Les minerais, ce sang de la terre
L’enjeu dépasse le cérémonial onusien. Derrière les discours apparaît une bataille géopolitique. La RDC, détentrice d’immenses réserves stratégiques, veut replacer la question de l’exploitation des minerais au cœur de la sécurité mondiale.
« Les ressources ne sont pas une malédiction ; elles deviennent une malédiction lorsqu’elles sont mal gouvernées », écrivait l’économiste Jeffrey Sachs. Cette réflexion trouve une résonance particulière dans l’Est congolais, où les minerais ont souvent alimenté les violences.

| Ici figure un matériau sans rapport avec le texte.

import Mathlib.Analysis.SpecialFunctions.BinaryEntropy
import Mathlib.Analysis.Convex.Slope
import HarnessLib

/-!
# Modulus of continuity of the binary entropy function

Topic `Literature/Analysis/SpecialFunctions`. Mathlib has the binary entropy (in nats)
`Real.binEntropy p = -p log p - (1-p) log (1-p)`, its concavity on `[0, 1]`
(`Real.strictConcave_binEntropy`) and symmetry `H(1-p) = H(p)`, but no modulus of continuity. We
prove the classical one (the `n = 2` case of the Fannes–Audenaert / Zhang continuity bound for
the Shannon entropy, where it is sharp):

* `increment_le_of_concaveOn` — increments of a concave function on an interval decrease:
  `f (x + d) - f x ≤ f (a + d) - f a` for `a ≤ x` (secant slopes, Mathlib `ConvexOn.secant_mono`);
* `abs_binEntropy_sub_binEntropy_le` — **`|H(p) - H(q)| ≤ H(|p - q|)` for `p, q ∈ [0, 1]`**
  (concavity gives `H(x + d) - H(x) ≤ H(d) - H(0) = H(d)`; the symmetry `H(1 - ·) = H` gives the
  other sign);
* `binEntropy_le_mul_one_sub_log` — **`H(d) ≤ d (1 - log d)`** for `0 ≤ d ≤ 1`
  (`-(1-d) log(1-d) ≤ d`), so that `|H(p) - H(q)| ≤ |p - q| (1 + log (1/|p - q|))`
  (`abs_binEntropy_sub_binEntropy_le_mul`): the entropy is `d log(1/d)`-continuous.

## References

* Z. Zhang, *Estimating mutual information via Kolmogorov distance*, IEEE Trans. Inform. Theory
  53 (2007) 3280–3282 (sharp continuity bound `|H(P) - H(Q)| ≤ … + h(δ)`); K. M. R. Audenaert,
  J. Phys. A 40 (2007) 8127–8136, Thm. 1. The binary case proved here is elementary (folklore).
-/

noncomputable section

open Set Real

namespace Literature.Analysis.SpecialFunctions.Real

/-! ### Increments of concave functions decrease -/

/-- **Secant slopes of a convex function increase with the interval**: for `f` convex on a convex
set `s ∋ a, a + d, x, x + d` with `a ≤ x` and `0 < d`, the slope over `[a, a + d]` is at most the
slope over `[x, x + d]`; in increment form `f (a + d) - f a ≤ f (x + d) - f x`. [folklore] -/
theorem increment_le_of_convexOn {s : Set ℝ} {f : ℝ → ℝ} (hf : ConvexOn ℝ s f) {a x d : ℝ}
    (ha : a ∈ s) (had : a + d ∈ s) (hx : x ∈ s) (hxd : x + d ∈ s) (hax : a ≤ x) (hd : 0 ≤ d) :
    f (a + d) - f a ≤ f (x + d) - f x := by
  rcases hd.eq_or_lt with rfl | hd
  · simp
  rcases hax.eq_or_lt with rfl | hax
  · exact le_rfl
  -- slope(a, a+d) ≤ slope(a, x+d) ≤ slope(x, x+d)
  have h1 : (f (a + d) - f a) / (a + d - a) ≤ (f (x + d) - f a) / (x + d - a) :=
    hf.secant_mono ha had hxd (by linarith) (by linarith) (by linarith)
  have h2 : (f a - f (x + d)) / (a - (x + d)) ≤ (f x - f (x + d)) / (x - (x + d)) :=
    hf.secant_mono hxd ha hx (by linarith) (by linarith) hax.le
  have h2' : (f (x + d) - f a) / (x + d - a) ≤ (f (x + d) - f x) / (x + d - x) := by
    have e1 : (f a - f (x + d)) / (a - (x + d)) = (f (x + d) - f a) / (x + d - a) := by
      rw [← neg_div_neg_eq]; ring_nf
    have e2 : (f x - f (x + d)) / (x - (x + d)) = (f (x + d) - f x) / (x + d - x) := by
      rw [← neg_div_neg_eq]; ring_nf
    rwa [e1, e2] at h2
  have h3 := h1.trans h2'
  rw [show a + d - a = d by ring, show x + d - x = d by ring, div_le_div_iff_of_pos_right hd] at h3
  exact h3

/-- **Increments of a concave function decrease**: for `f` concave on a convex set
`s ∋ a, a + d, x, x + d` with `a ≤ x`, `0 ≤ d`: `f (x + d) - f x ≤ f (a + d) - f a`. [folklore] -/
theorem increment_le_of_concaveOn {s : Set ℝ} {f : ℝ → ℝ} (hf : ConcaveOn ℝ s f) {a x d : ℝ}
    (ha : a ∈ s) (had : a + d ∈ s) (hx : x ∈ s) (hxd : x + d ∈ s) (hax : a ≤ x) (hd : 0 ≤ d) :
    f (x + d) - f x ≤ f (a + d) - f a := by
  have h := increment_le_of_convexOn hf.neg ha had hx hxd hax hd
  simp only [Pi.neg_apply] at h
  linarith

/-! ### The binary entropy is `H(·)`-continuous -/

/-- One-sided form: `H(x + d) - H(x) ≤ H(d)` for `0 ≤ x`, `0 ≤ d`, `x + d ≤ 1` (concavity of `H`
on `[0, 1]` and `H(0) = 0`). [folklore] -/
theorem binEntropy_add_sub_binEntropy_le {x d : ℝ} (hx : 0 ≤ x) (hd : 0 ≤ d) (hxd : x + d ≤ 1) :
    binEntropy (x + d) - binEntropy x ≤ binEntropy d := by
  have h := increment_le_of_concaveOn strictConcave_binEntropy.concaveOn (a := 0) (x := x) (d := d)
    ⟨le_rfl, zero_le_one⟩ ⟨by linarith, by linarith⟩ ⟨hx, by linarith⟩ ⟨by linarith, hxd⟩ hx hd
  simpa using h

/-- **`|H(p) - H(q)| ≤ H(|p - q|)` for `p, q ∈ [0, 1]`** (the binary case of the
Fannes–Audenaert–Zhang continuity bound; from concavity and the symmetry `H(1 - ·) = H`).
[folklore] -/
theorem abs_binEntropy_sub_binEntropy_le {p q : ℝ} (hp : p ∈ Icc (0 : ℝ) 1)
    (hq : q ∈ Icc (0 : ℝ) 1) : |binEntropy p - binEntropy q| ≤ binEntropy |p - q| := by
  -- reduce to `p ≤ q`
  wlog hpq : p ≤ q generalizing p q
  · have h := this hq hp (le_of_not_ge hpq)
    rwa [abs_sub_comm, abs_sub_comm q p] at h
  have hd : 0 ≤ q - p := by linarith
  rw [abs_sub_comm p q, abs_of_nonneg hd, abs_le]
  constructor
  · -- `H(q) - H(p) ≤ H(q - p)` by concavity
    have h := binEntropy_add_sub_binEntropy_le (x := p) (d := q - p) hp.1 hd (by linarith [hq.2])
    rw [show p + (q - p) = q by ring] at h
    linarith
  · -- `H(p) - H(q) ≤ H(q - p)` via the reflection `x ↦ 1 - x`
    have h := binEntropy_add_sub_binEntropy_le (x := 1 - q) (d := q - p) (by linarith [hq.2]) hd
      (by linarith [hp.1])
    rw [show 1 - q + (q - p) = 1 - p by ring, binEntropy_one_sub, binEntropy_one_sub] at h
    linarith

/-- **`H(d) ≤ d (1 - log d)` for `0 ≤ d ≤ 1`** (`-(1 - d) log (1 - d) ≤ d` since
`-log(1 - d) ≤ d/(1 - d)`; at `d = 0, 1` both sides vanish / equal `1`). [folklore] -/
theorem binEntropy_le_mul_one_sub_log {d : ℝ} (hd0 : 0 ≤ d) (hd1 : d ≤ 1) :
    binEntropy d ≤ d * (1 - log d) := by
  rcases hd1.eq_or_lt with rfl | hd1
  · simp
  have h1 : -((1 - d) * log (1 - d)) ≤ d := by
    have hpos : 0 < 1 - d := by linarith
    -- `log (1 - d) ≥ 1 - 1/(1 - d) = -d/(1 - d)`
    have hlog : 1 - (1 - d)⁻¹ ≤ log (1 - d) := one_sub_inv_le_log_of_pos hpos
    have : (1 - d) * (1 - (1 - d)⁻¹) = -d := by field_simp; ring
    nlinarith [mul_le_mul_of_nonneg_left hlog hpos.le]
  rw [binEntropy, log_inv, log_inv]
  nlinarith

/-- **Explicit modulus: `|H(p) - H(q)| ≤ |p - q| (1 - log |p - q|)`** for `p, q ∈ [0, 1]`.
[folklore] -/
theorem abs_binEntropy_sub_binEntropy_le_mul {p q : ℝ} (hp : p ∈ Icc (0 : ℝ) 1)
    (hq : q ∈ Icc (0 : ℝ) 1) :
    |binEntropy p - binEntropy q| ≤ |p - q| * (1 - log |p - q|) :=
  (abs_binEntropy_sub_binEntropy_le hp hq).trans
    (binEntropy_le_mul_one_sub_log (abs_nonneg _) (by
      rw [abs_le]; constructor <;> linarith [hp.1, hp.2, hq.1, hq.2]))

/-- Monotone form of the modulus: for `|p - q| ≤ d ≤ 1`, `|H(p) - H(q)| ≤ d (1 - log d)`
(`x (1 - log x)` is nondecreasing on `(0, 1]`, derivative `-log x ≥ 0`). [folklore] -/
theorem abs_binEntropy_sub_binEntropy_le_of_le {p q d : ℝ} (hp : p ∈ Icc (0 : ℝ) 1)
    (hq : q ∈ Icc (0 : ℝ) 1) (hpq : |p - q| ≤ d) (hd1 : d ≤ 1) :
    |binEntropy p - binEntropy q| ≤ d * (1 - log d) := by
  have h0 : 0 ≤ |p - q| := abs_nonneg _
  refine (abs_binEntropy_sub_binEntropy_le_mul hp hq).trans ?_
  -- monotonicity of `x ↦ x (1 - log x)` on `[0, 1]`
  rcases h0.eq_or_lt with h | h
  · rw [← h]
    simp only [zero_mul]
    have hd0 : 0 ≤ d := h.symm ▸ hpq
    have : log d ≤ 0 := log_nonpos hd0 hd1
    nlinarith
  · have hd0 : 0 < d := h.trans_le hpq
    -- `x - x log x` is monotone on `[|p-q|, d]` : compare via the mean value inequality
    have hmono : MonotoneOn (fun x : ℝ ↦ x * (1 - log x)) (Icc |p - q| d) := by
      refine monotoneOn_of_deriv_nonneg (convex_Icc _ _) ?_ ?_ ?_
      · exact (continuousOn_id.mul (continuousOn_const.sub
          (continuousOn_log.mono fun x hx ↦ (h.trans_le hx.1).ne'))).mono le_rfl
      · intro x hx
        rw [interior_Icc] at hx
        have hx0 : x ≠ 0 := (h.trans hx.1).ne'
        exact (((differentiableAt_id).mul ((differentiableAt_const _).sub
          (differentiableAt_log hx0))).differentiableWithinAt)
      · intro x hx
        rw [interior_Icc] at hx
        have hx0 : 0 < x := h.trans hx.1
        have hx1 : x ≤ 1 := hx.2.le.trans hd1
        have hderiv : deriv (fun x : ℝ ↦ x * (1 - log x)) x = -log x := by
          have h1 : HasDerivAt (fun x : ℝ ↦ x * (1 - log x)) (1 * (1 - log x) + x * (0 - x⁻¹)) x :=
            (hasDerivAt_id x).mul ((hasDerivAt_const x (1 : ℝ)).sub (hasDerivAt_log hx0.ne'))
          rw [h1.deriv]; field_simp; ring
        rw [hderiv]
        have := log_nonpos hx0.le hx1
        linarith
    exact hmono ⟨le_rfl, hpq⟩ ⟨hpq, le_rfl⟩ hpq

end Literature.Analysis.SpecialFunctions.Real

end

Kinshasa au centre du concert des nations
Le président Félix Tshisekedi est attendu le 22 juillet pour une réunion majeure. Pour les autorités, cette présidence tournante constitue le symbole d’un retour diplomatique.
« Le pouvoir consiste à faire en sorte que les autres veuillent ce que vous voulez », observait Joseph Nye. À travers cette séquence, Kinshasa cherche précisément à imposer son récit : celui d’un État qui refuse d’être seulement un sujet de préoccupation internationale et aspire à devenir un acteur d’influence.
Cette offensive diplomatique ouvre une perspective nouvelle. Le Congo veut désormais parler au monde, mais surtout être entendu. Car, comme l’écrivait Albert Camus, « mal nommer les choses, c’est ajouter au malheur du monde ». En rebaptisant ses ressources comme instruments de paix, la RDC tente aussi de réécrire son destin.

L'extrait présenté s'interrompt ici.